» THE DATA
import Mathlib
import Literature.NumberTheory.Transcendental.LandauDefectLatticeTate
import Literature.RingTheory.PowerSeries.LaurentSeriesDerivation
import Summits.KontsevichZagierPeriods.KontsevichZagierPeriods.Theorems.InverseLandauInverseLandauRationalCurvesKernelBase
import Summits.KontsevichZagierPeriods.KontsevichZagierPeriods.Theorems.InverseLandauInverseLandauRationalCurvesKernelDeriv
import Summits.KontsevichZagierPeriods.KontsevichZagierPeriods.Theorems.InverseLandauInverseLandauRationalCurvesKernelTensor
import Summits.KontsevichZagierPeriods.KontsevichZagierPeriods.Theorems.InverseLandauInverseLandauRationalCurvesKernelForms
import Summits.KontsevichZagierPeriods.KontsevichZagierPeriods.Theorems.InverseLandauInverseLandauRationalCurvesKernelGM

/-!
# Crux `InverseLandauRationalCurves`, line `Sketch` — kernel, VI: the Gauss–Manin module of
vanishing periods

Helpers for the lead's stub `stub_kernel` (item stmt-KontsevichZagierPeriods-13872). For a Tate
family over `K′ ⊇ k(ϖ)` with period functional `I` (see `KernelForms`), the predicate
`InN b a` — "`(b, a)` is the (boundary value, residue vector) of the Hermite data of a Tate form
with vanishing period" — is characterised by `hInN`; we prove that it is closed under `0`, `+`,
scalars (`InN_zero/add/smul`), under the Kummer–Gauss–Manin connection (`InN_nabla`), that it
misses the constant line (`InN_line`), and the trace-and-order contradiction (`InN_one_false`).
-/

noncomputable section

open Polynomial TensorProduct
open scoped LaurentSeries RatFunc
open Literature.NumberTheory.Transcendental.AyoubRel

» WHAT YOU SHOULD DO
What belongs in the answer is the line with "noncomputable section" plus every later line of the listing, copied word for word and nothing besides.

» SOLUTION FOR THIS TASK
noncomputable section

open Polynomial TensorProduct
open scoped LaurentSeries RatFunc
open Literature.NumberTheory.Transcendental.AyoubRel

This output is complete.